Google DeepMind has begun opening access to Project Genie, an experimental AI tool that turns text prompts or images into explorable game worlds. As part of a limited rollout to Google AI Ultra subscribers in the U.S., I took it for a spin—and yes, I built a marshmallow castle with a chocolate river, claymation and all. The result felt like a sneak peek at where world models are headed: dazzling, imperfect, and undeniably new.
What Project Genie Actually Builds and How It Works
Genie begins with a “world sketch.” You describe an environment and a main character, choose first- or third-person view, and let the system synthesize a scene you can navigate. Under the hood, it stitches together DeepMind’s world model Genie 3, the image generator Nano Banana Pro, and Gemini for orchestration.

The workflow is fast. Within seconds of confirming an image—either AI-created or a real photo used as a baseline—Genie produces an interactive space. You can remix others’ worlds by editing the underlying prompts, browse a curated gallery, hit a randomizer for inspiration, and export short video clips of your explorations.
I Built a Marshmallow Castle With a Chocolate River
My test was a childhood fever dream: a cloud-top castle sculpted from marshmallows, a glossy chocolate moat, trees made of candy, the whole thing rendered in claymation. Genie nailed the vibe. Puffy white spires with pastel trim, glinting chocolate water, and a playable character bouncing through the courtyard gave it the tactile, stop-motion feel I asked for.
Stylistically driven prompts—watercolors, anime, classic cartoons—tend to shine. Where Genie stumbles is photorealism. Attempts to conjure cinematic, lifelike scenes felt more like a mid-era video game than reality. And while Nano Banana Pro lets you tweak details before a world is generated, it occasionally misfires on specifics (in one case, hair color repeatedly skewed off-prompt).
Using real photos as a foundation produced mixed results. A snapshot of my office yielded a space with familiar props—wood desk, plants, gray couch—but rearranged and noticeably synthetic. A desk photo featuring a plush toy, however, came to life charmingly: Genie animated the toy as the avatar and had nearby objects subtly react as it moved past.
Genie 3’s auto-regressive design means the system “remembers” what it has produced. In practice, revisiting previously seen areas usually preserves what’s there. I only caught one continuity hiccup: returning to a desk generated a duplicate mug on a second pass.
Limits You Will Notice While Exploring Genie Worlds
Sessions are capped at 60 seconds. DeepMind says the limit reflects the heavy compute cost of auto-regressive world generation and the need to give more people time with the prototype. The feel is like a timed sandbox: enough to explore and iterate, not enough to get lost.

Interactivity is Genie’s most exciting promise—and its most obvious constraint. Characters sometimes clip through walls. Environmental physics feel early-stage. Navigation relies on WASD plus arrow keys and spacebar; on my machine, controls occasionally lagged or sent me off course, turning a straightforward walk into a zigzag sprint.
Safety systems are strict. Attempts to generate anything suggestive or anything that might evoke major copyrighted franchises are blocked. That posture tracks with mounting legal pressure around AI training data; for example, Disney recently sent a cease-and-desist accusing certain AI models of infringing on its IP. In Genie, even innocuous prompts that hint at famous characters or trademarks are steered away.

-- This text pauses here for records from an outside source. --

import Summits.ValiantsHypothesis.ValiantsHypothesis.Theses.SymmetroidDescartes
import Summits.ValiantsHypothesis.ValiantsHypothesis.Theorems.DerivedPencilRolle.Negative.DerivedPencilRolleUniformStep
import Summits.ValiantsHypothesis.ValiantsHypothesis.Theorems.SymmetroidDescartesRolleToDescartes

/-!
# Disproof of `DerivedPencilRolle` (crux stmt-ValiantsHypothesis-18500, route SymmetroidDescartes) — findings

Seat `refuter-cdisprove-stmt-ValiantsHypothesis-18500-0`, cycle 1 (2026-08-17).  Crux S:
`∃ C a, ∀ m K S d (symmetric, invertible, d strictly increasing), Z₊(det F) ≤ C·Z₊(det ∂F) + (m+K)^a`.

**VERDICT (paper): S IS FALSE.**  Lean status: `¬S` is landed MODULO the construction `TriangularClassManyRoots`
(§B; negative lemma `derivedPencilRolle_false_of_triangularClassManyRoots`, proposal p145878
`Theorems/DerivedPencilRolle/Negative/DerivedPencilRolleFalseOfTriangularClassManyRoots.lean`), and the construction
is proved on paper below (§B docstring) from a published theorem (parametric shortest paths have `n^{Ω(log n)}`
breakpoints: Carstensen 1983; Mulmuley–Shah 2001; Gajjar–Radhakrishnan arXiv:1811.05115 Thm 1/Lemma 7) plus an
elementary convexity-bump realisation (new here), checked numerically by kit job j023449.

## Index
* §A  THE ROLLE TERM IS DECORATIVE ON A UNIVERSAL CLASS (sorry-free).  For `P(t) = Σ_l t^{d_l} T_l` with `T_0`
  invertible and `T_l` (`l ≥ 1`) upper triangular with positive diagonal ("triangular class"), the symmetrisation
  `S_0 = [[0,T_0],[T_0ᵀ,1]]`, `S_l = [[0,T_l],[T_lᵀ,0]]` is a legal crux instance (`m = 2k`) with
  `det F(t) = (−1)^k det P(t)²` and `det ∂F(t) ≠ 0` for all `t > 0`.  Hence (`triangular_bound_of_pencilBound`)
  `PencilBound C a (k+k) ⇒ Z₊(det P) ≤ (2k+K)^a`: on this class S is the ABSOLUTE polynomial bound, `C` is idle.
  Every algebraic branching program over lacunary monomials `c·t^D` is `det(U(t) − J)` (`J` subdiagonal ones, `U`
  upper triangular carrying the edge labels, each source–sink path contributing `+Π labels` — FORMALISED as
  `det_hessDet : det (hessDet k lab) = pathSum lab k` in `Theorems/DerivedPencilRolle/Negative/
  DerivedPencilRolleHessenbergPathSum.lean`, p146380, any commutative ring), and adding
  `ε Σ_l t^{d_l}` on the diagonal and a generic constant to `T_0` puts it in the class without changing the strict
  signs of `det` at finitely many test points.  So S ⇒ a POLYNOMIAL real-τ bound for skew circuits over lacunary
  monomials (`triangularPolyBound_of_derivedPencilRolle`) — vastly stronger than the `K^{bK}` the route consumes.
  End-to-end exact check on ONE concrete class member (`compute/end_to_end.py`, seed 277: a 2×3 layered DAG,
  8 paths, N = 3 breakpoints, Λ = 4; f-ABP of 30 nodes ⇒ Hessenberg pencil k = 29, K = 3 distinct exponents,
  ε = 2^{−6000}): `T_l` upper triangular with positive diagonal, `det T_0 ≠ 0`, and the signs of `det P(t_j)` at the
  7 test points are `+,−,+,−,+,−,+` — exactly the predicted 2N = 6 alternations; `S_l` symmetric/invertible and
  `det F = (−1)^k det P²` confirmed at a sample point.
* §B  THE CLASS HAS `n^{Ω(log n)}` POSITIVE ROOTS (paper proof in the docstring of `triangularClassManyRoots_holds`,
  the one `sorry` of this file = the construction item H).  Its analytic Step 3 (the convexity bump: `N` interlaced
  breakpoints ⇒ `2N` distinct positive roots of `f_A² − e^{−Λη/2} f_A(e^{η}t) f_A(e^{−η}t)`) is FORMALISED, sorry-free,
  in `Theorems/DerivedPencilRolle/Negative/DerivedPencilRolleBumpLemma.lean` (p146379; `two_mul_le_card_posRoots_bumpPoly`,
  `bump_neg_of_isBreakpoint`, `bump_pos_of_free`, `exists_affine_of_free`); what remains of H is combinatorial:
  the Hessenberg path-sum identity + perturbation (§A prose) and a DAG family with `n^{Ω(log n)}` breakpoints
  (Mulmuley–Shah / Gajjar–Radhakrishnan recursion, rebuilt numerically below).  Numerics: j023449 (random DAGs and the recursive
  Mulmuley–Shah graphs `G(1,0,m)`, pieces ≥ n^m reproduced exactly; the bump polynomial shows exactly the predicted
  `2N` sign alternations with margins ≥ `2 log #paths` in 400-digit arithmetic).
* §C  `derivedPencilRolle_false : ¬ DerivedPencilRolle` (modulo the §B sorry).  Classification if landed:
  the witness kills the POLYNOMIAL additive slack; the quasi-polynomial repair C′ of §E survives it (Gusfield's
  upper bound `n^{log n + O(1)}` on breakpoints caps every tropical-bump family at `2^{(1+o(1)) log²(m+K)}`), and C′
  still drives the route's glue — so the planner can RESTATE 18500 as C′ (or re-engine over `ExpRootBound`).
* §D  SMALL MODEL (sorry-free, landed as p144903 `…/Negative/DerivedPencilRolleIndefiniteWitness.lean`): `m = 2`,
  `K = 3`, `Z₊(det ∂F) = 0` while `Z₊(det F) ≥ 6`: the exponent `a` is ≥ 2 for EVERY `C`
  (`not_pencilBound_two_of_le_one`, `not_derivedPencilRolle_linear`).
* §E  REPAIR CANDIDATE C′ = `DerivedPencilRolleQP` (quasi-polynomial additive slack) with `S → C′` and the note that
  `RolleToDescartes`-type glue still absorbs it in the regime `log₂ m ≤ c(log₂K+1)²`.
* §F  WHY IT RESISTED BEFORE / WHAT DOES NOT WORK: products, Kronecker, compositions, interpolation (strategist's
  table) are all additive or parameter-capped; the amplification lives in SHARED sub-DAGs (non-series-parallel ABPs):
  series-parallel tropical ABPs have polynomially many breakpoints, general DAGs `n^{Θ(log n)}` (Carstensen/Gusfield).
  The same mechanism can NEVER touch `LacunaryDescartes` (rank 3): in its regime breakpoints ≤ `n^{O(log n)}` ≤
  `2^{O(c² log⁴ K)} ≪ K^{bK}`.
-/

-- `Summit.ValiantsHypothesis.ValiantsHypothesis.…` repeats a component by the D-0017 layout.
set_option linter.dupNamespace false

Why World Models Matter Now for Generative AI Systems
World models build an internal representation of environments and use it to predict future states and plan actions. Many AI labs view them as a stepping stone to more general reasoning systems—and a pragmatic path to train embodied agents (robots) in simulation before deployment in the real world.

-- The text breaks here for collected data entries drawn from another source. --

import Mathlib.FieldTheory.Separable
import Mathlib.FieldTheory.IsAlgClosed.Basic
import Mathlib.Analysis.Complex.Polynomial.Basic
import Mathlib.LinearAlgebra.FiniteDimensional.Defs
import Mathlib.LinearAlgebra.Dimension.Finrank
import Mathlib.NumberTheory.Padics.PadicNumbers
import Mathlib.Analysis.Complex.Basic
import Mathlib.CategoryTheory.Functor.Basic
import Mathlib.CategoryTheory.IsConnected
import Mathlib.CategoryTheory.Comma.Over.Basic
import Literature.AlgebraicGeometry.Frobenioids.Categories
import Literature.AlgebraicGeometry.Frobenioids.CategoriesFactorization
import HarnessLib

/-!
# Frobenioids II, §1/§3: the base categories `D₀` of finite étale coverings; Definition 3.1 (v)

Mochizuki, *The geometry of Frobenioids II*, Kyushu J. Math. **62** (2008) 401–460.
* §1 p. 7: "write `D₀` for the full subcategory of connected objects of the Galois category of finite
  étale coverings of `Spec(ℚ_p)`. Thus, `D₀` is a connected, totally epimorphic category, which is of
  FSM-, hence also of FSMFF-type" [cite: MochizukiFrdII2008, §1 p.7];
* §3 p. 23: the same with `Spec(ℝ)` [cite: MochizukiFrdII2008, §3 p.23];
* §3 Definition 3.1 (v), pp. 24–25: real / complex objects of a category `F → D₀`, `F[ℝ]`, `F[ℂ]`,
  real / complex / complexifiable / RC-connected `F`, RC-anchors, RC-subanchors, RC-iso-subanchors,
  RC-iso-subanchor type, RC-standard type [cite: MochizukiFrdII2008, Def 3.1 (v) pp.24-25].

**Model of `D₀`.** For a field `F`, a connected finite étale covering of `Spec F` is `Spec K` for a
finite separable field extension `K/F`, and a morphism `Spec K → Spec L` over `F` is an `F`-algebra
homomorphism `L → K`. We take this as the definition: `FinEtale F` has objects the bundled finite
separable extensions and `Hom (Spec K) (Spec L) := (L →ₐ[F] K)` (wrapped in a structure). `D₀` of §1
is `FinEtale ℚ_[p]`, `D₀` of §3 is `FinEtale ℝ` (whose objects are real, `[K:ℝ] = 1`, or complex,
`[K:ℝ] = 2`). Claims: `D₀` is connected (PROVED: every object maps to `Spec F`) and totally
epimorphic (PROVED: field homomorphisms are injective); "of FSM-type" is a named fact for the two
printed bases `ℚ_p` and `ℝ` (its proof is Galois theory: a monomorphism of `FinEtale F` is already an
isomorphism by separability), "hence FSMFF" is `IsOfFSMType.isOfFSMFFType`; every object over `ℝ` is
real or complex (PROVED).
-/

namespace Literature.AlgebraicGeometry.Frobenioids

open CategoryTheory

universe v' u' u

/-! ### The category `FinEtale F` of connected finite étale coverings of `Spec F` -/

/-- A connected finite étale covering `Spec K → Spec F`: a finite separable field extension `K/F`
(FrdII §1 p. 7 / §3 p. 23, the objects of `D₀`). [cite: MochizukiFrdII2008, §1 p.7] -/
structure FinEtale (F : Type u) [Field F] : Type (u + 1) where
  /-- the field `K` of the covering `Spec K` -/
  carrier : Type u
  [field : Field carrier]
  [algebra : Algebra F carrier]
  [finiteDimensional : FiniteDimensional F carrier]
  [isSeparable : Algebra.IsSeparable F carrier]

namespace FinEtale

attribute [instance] FinEtale.field FinEtale.algebra FinEtale.finiteDimensional FinEtale.isSeparable

variable {F : Type u} [Field F]

/-- An object `Spec K` is used as the type `K`. [cite: MochizukiFrdII2008, §1 p.7] -/
instance : CoeSort (FinEtale F) (Type u) := ⟨FinEtale.carrier⟩

/-- A morphism `Spec K → Spec L` of `D₀`: an `F`-algebra homomorphism `L → K` (FrdII §1 p. 7).
[cite: MochizukiFrdII2008, §1 p.7] -/
@[ext] structure Hom (X Y : FinEtale F) : Type u where
  /-- the underlying `F`-algebra homomorphism, in the opposite direction -/
  alg : Y →ₐ[F] X

/-- `D₀ = FinEtale F` is a category (composition = composition of algebra maps, reversed).
[cite: MochizukiFrdII2008, §1 p.7] -/
instance instCategory : Category (FinEtale F) where
  Hom := Hom
  id X := ⟨AlgHom.id F X⟩
  comp f g := ⟨f.alg.comp g.alg⟩

/-- Extensionality for morphisms of `D₀`. [cite: MochizukiFrdII2008, §1 p.7] -/
@[ext] theorem hom_ext {X Y : FinEtale F} {f g : X ⟶ Y} (h : f.alg = g.alg) : f = g := Hom.ext h

/-- The underlying algebra map of a composite. [cite: MochizukiFrdII2008, §1 p.7] -/
@[simp] theorem comp_alg {X Y Z : FinEtale F} (f : X ⟶ Y) (g : Y ⟶ Z) : (f ≫ g).alg = f.alg.comp g.alg := rfl

/-- The underlying algebra map of the identity. [cite: MochizukiFrdII2008, §1 p.7] -/
@[simp] theorem id_alg (X : FinEtale F) : (𝟙 X : X ⟶ X).alg = AlgHom.id F X := rfl

variable (F) in
/-- `Spec F` itself, the final object of `D₀`. [cite: MochizukiFrdII2008, §1 p.7] -/
def base : FinEtale F := ⟨F⟩

/-- Every object `Spec K` maps to `Spec F` (the structure map). [cite: MochizukiFrdII2008, §1 p.7] -/
def toBase (X : FinEtale F) : X ⟶ base F := ⟨Algebra.ofId F X⟩

/-- "`D₀` is … connected" (FrdII §1 p. 7 / §3 p. 23) — PROVED: all objects map to `Spec F`.
[cite: MochizukiFrdII2008, §1 p.7] -/
theorem isConnected : IsConnected (FinEtale F) := by
  haveI : Nonempty (FinEtale F) := ⟨base F⟩
  refine zigzag_isConnected fun X Y => ?_
  exact (Zigzag.of_hom (toBase X)).trans (Zigzag.of_inv (toBase Y))

/-- "`D₀` is … totally epimorphic" (FrdII §1 p. 7 / §3 p. 23) — PROVED: an `F`-algebra map of fields
`L → K` is injective, so `Spec K → Spec L` is an epimorphism. [cite: MochizukiFrdII2008, §1 p.7] -/
theorem isTotallyEpimorphic : IsTotallyEpimorphic (FinEtale F) := by
  refine ⟨fun {X Y} f => ⟨fun {Z} g h hgh => ?_⟩⟩
  apply hom_ext
  apply AlgHom.ext
  intro z
  have := congrArg (fun k : X ⟶ Z => k.alg z) hgh
  simp only [comp_alg, AlgHom.coe_comp, Function.comp_apply] at this
  exact f.alg.toRingHom.injective this

end FinEtale

/-- `D₀` of §1: connected finite étale coverings of `Spec(ℚ_p)` (FrdII §1 p. 7).
[cite: MochizukiFrdII2008, §1 p.7] -/
abbrev PadicBase (p : ℕ) [Fact p.Prime] : Type 1 := FinEtale ℚ_[p]

/-- `D₀` of §3: connected finite étale coverings of `Spec(ℝ)` (FrdII §3 p. 23).
[cite: MochizukiFrdII2008, §3 p.23] -/
abbrev ArchBase : Type 1 := FinEtale ℝ

/-- "`D₀` [over `ℚ_p`] … is of FSM-type" (FrdII §1 p. 7): fiberwise-surjective monomorphisms of `D₀` are
isomorphisms ("hence also of FSMFF-type" is `IsOfFSMType.isOfFSMFFType`).
[cite: MochizukiFrdII2008, §1 p.7] -/
def PadicBase.IsOfFSMTypeFact (p : ℕ) [Fact p.Prime] : Prop := IsOfFSMType (PadicBase p)

/-- "`D₀` [over `ℝ`] … is of FSM-, hence also of FSMFF-type" (FrdII §3 p. 23).
[cite: MochizukiFrdII2008, §3 p.23] -/
def ArchBase.IsOfFSMTypeFact : Prop := IsOfFSMType ArchBase

namespace FinEtale

/-- "hence also of FSMFF-type" (FrdII §1 p. 7 / §3 p. 23) — from FSM-type, for any base field.
[cite: MochizukiFrdII2008, §1 p.7] -/
theorem isOfFSMFFType_of {F : Type u} [Field F] (h : IsOfFSMType (FinEtale F)) :
    IsOfFSMFFType (FinEtale F) := h.isOfFSMFFType

end FinEtale

/-! ### Definition 3.1 (v): real and complex objects (pp. 24–25) -/

namespace ArchBase

/-- An object `Spec K` of `D₀` (over `ℝ`) is *real* if `K` is a real archimedean local field, i.e.
`[K : ℝ] = 1` (FrdII Def. 3.1 (v), p. 24). [cite: MochizukiFrdII2008, Def 3.1 (v) p.24] -/
def IsReal (X : ArchBase) : Prop := Module.finrank ℝ X = 1

/-- An object `Spec K` of `D₀` (over `ℝ`) is *complex* if `K` is a complex archimedean local field,
i.e. `[K : ℝ] = 2` (FrdII Def. 3.1 (v), p. 24). [cite: MochizukiFrdII2008, Def 3.1 (v) p.24] -/
def IsComplex (X : ArchBase) : Prop := Module.finrank ℝ X = 2

/-- Every object of `D₀` over `ℝ` is real or complex: a finite extension `K/ℝ` embeds into the
algebraic closure `ℂ`, so `1 ≤ [K:ℝ] ≤ 2` (the dichotomy behind FrdII Def. 3.1 (i), p. 23).
[cite: MochizukiFrdII2008, Def 3.1 (i) p.23] -/
theorem isReal_or_isComplex (X : ArchBase) : IsReal X ∨ IsComplex X := by
  let f : X →ₐ[ℝ] ℂ := IsAlgClosed.lift
  have hinj : Function.Injective f.toLinearMap := f.toRingHom.injective
  have h2 : Module.finrank ℝ X ≤ 2 := by
    have h := LinearMap.finrank_le_finrank_of_injective hinj
    rwa [Complex.finrank_real_complex] at h
  have h1 : 0 < Module.finrank ℝ X := Module.finrank_pos
  unfold IsReal IsComplex
  omega

end ArchBase

namespace RC

variable {𝓕 : Type u'} [Category.{v'} 𝓕] (P : 𝓕 ⥤ ArchBase)

/-- `F[ℝ]`: the object property "projects to a real object of `D₀`" (FrdII Def. 3.1 (v), p. 24).
[cite: MochizukiFrdII2008, Def 3.1 (v) p.24] -/
def realObjects : ObjectProperty 𝓕 := fun A => ArchBase.IsReal (P.obj A)

/-- `F[ℂ]`: the object property "projects to a complex object of `D₀`" (FrdII Def. 3.1 (v), p. 24).
[cite: MochizukiFrdII2008, Def 3.1 (v) p.24] -/
def complexObjects : ObjectProperty 𝓕 := fun A => ArchBase.IsComplex (P.obj A)

/-- `F[ℝ] ⊆ F`, the full subcategory of real objects (FrdII Def. 3.1 (v), p. 24).
[cite: MochizukiFrdII2008, Def 3.1 (v) p.24] -/
abbrev RealPart : Type u' := (realObjects P).FullSubcategory

/-- `F[ℂ] ⊆ F`, the full subcategory of complex objects (FrdII Def. 3.1 (v), p. 24).
[cite: MochizukiFrdII2008, Def 3.1 (v) p.24] -/
abbrev ComplexPart : Type u' := (complexObjects P).FullSubcategory

/-- "If `F = F[ℝ]` …, then we shall say that `F` is *real*" (FrdII Def. 3.1 (v), pp. 24–25).
[cite: MochizukiFrdII2008, Def 3.1 (v) pp.24-25] -/
@[mk_iff] structure IsRealCat : Prop where
  /-- every object is real -/
  real : ∀ A : 𝓕, realObjects P A

/-- "If … `F = F[ℂ]`, then we shall say that `F` is *complex*" (FrdII Def. 3.1 (v), pp. 24–25).
[cite: MochizukiFrdII2008, Def 3.1 (v) pp.24-25] -/
@[mk_iff] structure IsComplexCat : Prop where
  /-- every object is complex -/
  complex : ∀ A : 𝓕, complexObjects P A

/-- `F` is *complexifiable* (FrdII Def. 3.1 (v), p. 25): "for every `A ∈ Ob(F[ℝ])`, there exists a
morphism `B → A` in `F`, where `B ∈ Ob(F[ℂ])`, together with an automorphism `β ∈ Aut_{F_A}(B)` that
projects to the unique nontrivial automorphism of `D₀`" (an automorphism of `B` over `A` whose image in
`D₀` is not the identity). [cite: MochizukiFrdII2008, Def 3.1 (v) p.25] -/
@[mk_iff] structure IsComplexifiable : Prop where
  /-- every real object receives a complex object with a lift of complex conjugation over it -/
  exists_complex : ∀ A : 𝓕, realObjects P A → ∃ (B : 𝓕) (f : B ⟶ A) (β : B ≅ B),
    complexObjects P B ∧ β.hom ≫ f = f ∧ P.map β.hom ≠ 𝟙 (P.obj B)

/-- `F` is *RC-connected* (FrdII Def. 3.1 (v), p. 25): "`F` is connected, and, moreover, the categories
`F[ℝ]`, `F[ℂ]` are either empty or connected." [cite: MochizukiFrdII2008, Def 3.1 (v) p.25] -/
@[mk_iff] structure IsRCConnected : Prop where
  /-- `F` is connected -/
  isConnected : IsConnected 𝓕
  /-- `F[ℝ]` is empty or connected -/
  real : IsEmpty (RealPart P) ∨ IsConnected (RealPart P)
  /-- `F[ℂ]` is empty or connected -/
  complex : IsEmpty (ComplexPart P) ∨ IsConnected (ComplexPart P)

/-- An *RC-anchor* (FrdII Def. 3.1 (v), p. 25; `F` totally epimorphic): "`A` determines an anchor of
`F[ℂ]`" — `A` is complex and an anchor of the full subcategory `F[ℂ]`.
[cite: MochizukiFrdII2008, Def 3.1 (v) p.25] -/
def IsRCAnchor (A : 𝓕) : Prop := ∃ h : complexObjects P A, IsAnchor (⟨A, h⟩ : ComplexPart P)

/-- An *RC-subanchor* (FrdII Def. 3.1 (v), p. 25): "there exists a morphism `A → B` in `F`, where `B` is
an RC-anchor." [cite: MochizukiFrdII2008, Def 3.1 (v) p.25] -/
def IsRCSubanchor (A : 𝓕) : Prop := ∃ B : 𝓕, IsRCAnchor P B ∧ Nonempty (A ⟶ B)

/-- An *RC-iso-subanchor* (FrdII Def. 3.1 (v), p. 25): "there exist an RC-subanchor `B ∈ Ob(F)`, a
subgroup `G ⊆ Aut_F(B)`, and a morphism `B → A` in `F` which is a mono-minimal categorical quotient in
`F` of `B` by `G`." [cite: MochizukiFrdII2008, Def 3.1 (v) p.25] -/
def IsRCIsoSubanchor (A : 𝓕) : Prop :=
  ∃ (B : 𝓕) (G : Subgroup (Aut B)) (f : B ⟶ A), IsRCSubanchor P B ∧ IsMonoMinimalQuotient G f

/-- `F` is *of RC-iso-subanchor type* (FrdII Def. 3.1 (v), p. 25): every object is an RC-iso-subanchor.
[cite: MochizukiFrdII2008, Def 3.1 (v) p.25] -/
@[mk_iff] structure IsOfRCIsoSubanchorType : Prop where
  /-- every object is an RC-iso-subanchor -/
  isRCIsoSubanchor : ∀ A : 𝓕, IsRCIsoSubanchor P A

/-- `F` is *of RC-standard type* (FrdII Def. 3.1 (v), p. 25): "(a) RC-connected; (b) complexifiable;
(c) of FSMFF-type; (d) of RC-iso-subanchor type", for "[the totally epimorphic category] `F`"
(recorded as the field `totallyEpimorphic`).
[cite: MochizukiFrdII2008, Def 3.1 (v) p.25] -/
structure IsOfRCStandardType : Prop where
  /-- the standing hypothesis "[the totally epimorphic category] `F`" -/
  totallyEpimorphic : IsTotallyEpimorphic 𝓕
  /-- (a) RC-connected -/
  rcConnected : IsRCConnected P
  /-- (b) complexifiable -/
  complexifiable : IsComplexifiable P
  /-- (c) of FSMFF-type -/
  fsmff : IsOfFSMFFType 𝓕
  /-- (d) of RC-iso-subanchor type -/
  rcIsoSubanchor : IsOfRCIsoSubanchorType P

end RC

end Literature.AlgebraicGeometry.Frobenioids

DeepMind’s move lands amid a broader race. World Labs, co-founded by Fei-Fei Li, recently unveiled Marble, a commercial world-model product. Runway has introduced its own world-model approach for generative video. AMI Labs, started by former Meta AI chief scientist Yann LeCun, is also prioritizing world models. Genie’s consumer-facing test bed, even in prototype form, is a bid for feedback loops—and data—that could accelerate progress.
Early Verdict on Genie After Hands-On Testing
When you stay inside stylistic lanes, Genie can be magical. The marshmallow fortress worked because claymation forgives imperfections and embraces exaggeration. Push into photorealism, and the seams show. The engine’s memory is promising, but collisions, physics, and controls need polish. The 60-second clock pressures you to iterate rather than wander, which, for now, feels like the right compromise.

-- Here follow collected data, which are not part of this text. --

/-!
# Weakly nonoverlapping expansions, part 15: ORIENT2D's exact stage with `predicates.c`'s own
# expansion-sum routine (merge order and zero elimination as in the C code)

HONEST FRAMING (ENGINES group, unit `eng-quad-4`, kernels lane of the `certquad` engine — shared
numerical engines serving client cells; rigour lives in the verifiers; every published number
belongs to a client cell's ledger, not to the engines group): NEW WORK of the lane's Lean line, not a
published result, hence under `Summits/Ventures/` with no citation tag; nothing here is cited anywhere
as a literature fact.  Overview of the development: module docstring of `WeakExpansion.lean`;
ORIENT2D's block structure and the modelling caveats: module docstring of `Orient2d.lean`.

WHAT THIS FILE ADDS.  `Orient2d.lean` proved Theorems 6–7 for the pipeline built on the tree's
FAST-EXPANSION-SUM, whose merge puts the component of `e` first on a tie of magnitudes, and listed as
a modelling caveat that `predicates.c` breaks ties differently.  Part 13
(`FastExpansionSumMergeOrder.lean`) proved FAST-EXPANSION-SUM correct for EVERY admissible merge
order and part 14 (`FastExpansionSumPredicates.lean`) transcribed `predicates.c`'s merge and zero
elimination and derived the specification of its routine (`fastExpansionSumZeroElimC_spec`).
Here the ORIENT2D theorems are made GENERIC in the expansion-sum routine and then instantiated with
`predicates.c`'s:

* `FesSpec p emin fes` — the specification an expansion-sum-with-zero-elimination routine must meet
  (W-expansions of floats in; a nonempty W-expansion of floats out, exact sum, zero-free or `⟨0⟩`,
  length `≤ max (m + n) 1`); met by the tree's routine (`fesSpec_fastExpansionSumZeroElim`) and by
  `predicates.c`'s (`fesSpec_fastExpansionSumZeroElimC`), for `p ≥ 4` and any round-to-nearest with
  `RoundoffBelow 2`.
* `orient2dExactWith fes tp fl` — Fig. 21's exact stage over any such routine;
  `orient2dExact tp fl = orient2dExactWith (fastExpansionSumZeroElim fl) tp fl` (`rfl`).
* THEOREM 6″/7″ `orient2dExactWith_spec` / `orient2dExactWith_sign`: the conclusions of Theorems 6–7
  for ANY routine meeting `FesSpec`.
* `orient2dPredicates tp fl := orient2dExactWith (fastExpansionSumZeroElimC fl) tp fl` — the
  arithmetic of `predicates.c`'s `orient2dadapt` (final part) with ITS OWN merge order and zero
  elimination — and its correctness on a round-to-nearest-even machine with Dekker's TWO-PRODUCT
  (`orient2dPredicates_dekker_correct`, the configuration of `predicates.c`: `Split` at
  `s = ⌈p/2⌉` bits, any `s` with `p ≤ 2s ≤ p + 1` is covered) or with an FMA two-product
  (`orient2dPredicates_fma_correct`).

REMAINING MODELLING CAVEATS (unchanged from `Orient2d.lean`): TWO-DIFF is analysed for roundings
commuting with negation (true for IEEE round-to-nearest-even); overflow is not modelled and underflow
is excluded by the format hypothesis `F(p, e₀)` on the inputs; the floating-point filter stages A–C
of Fig. 21 are not treated (only the exact stage D, which decides the sign on its own).
-/

namespace Summit.Ventures.CertifiedArithmetic.Expansions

DeepMind frames Genie as a research prototype, not a daily-use app. The roadmap is clear enough: longer, richer interactions; stronger physics; more precise control; better handling of real-world images. If that arrives, the tool could move from novelty to utility—useful for rapid game prototyping, education, or previsualization—and, more importantly, serve as a proving ground for the world-models approach itself.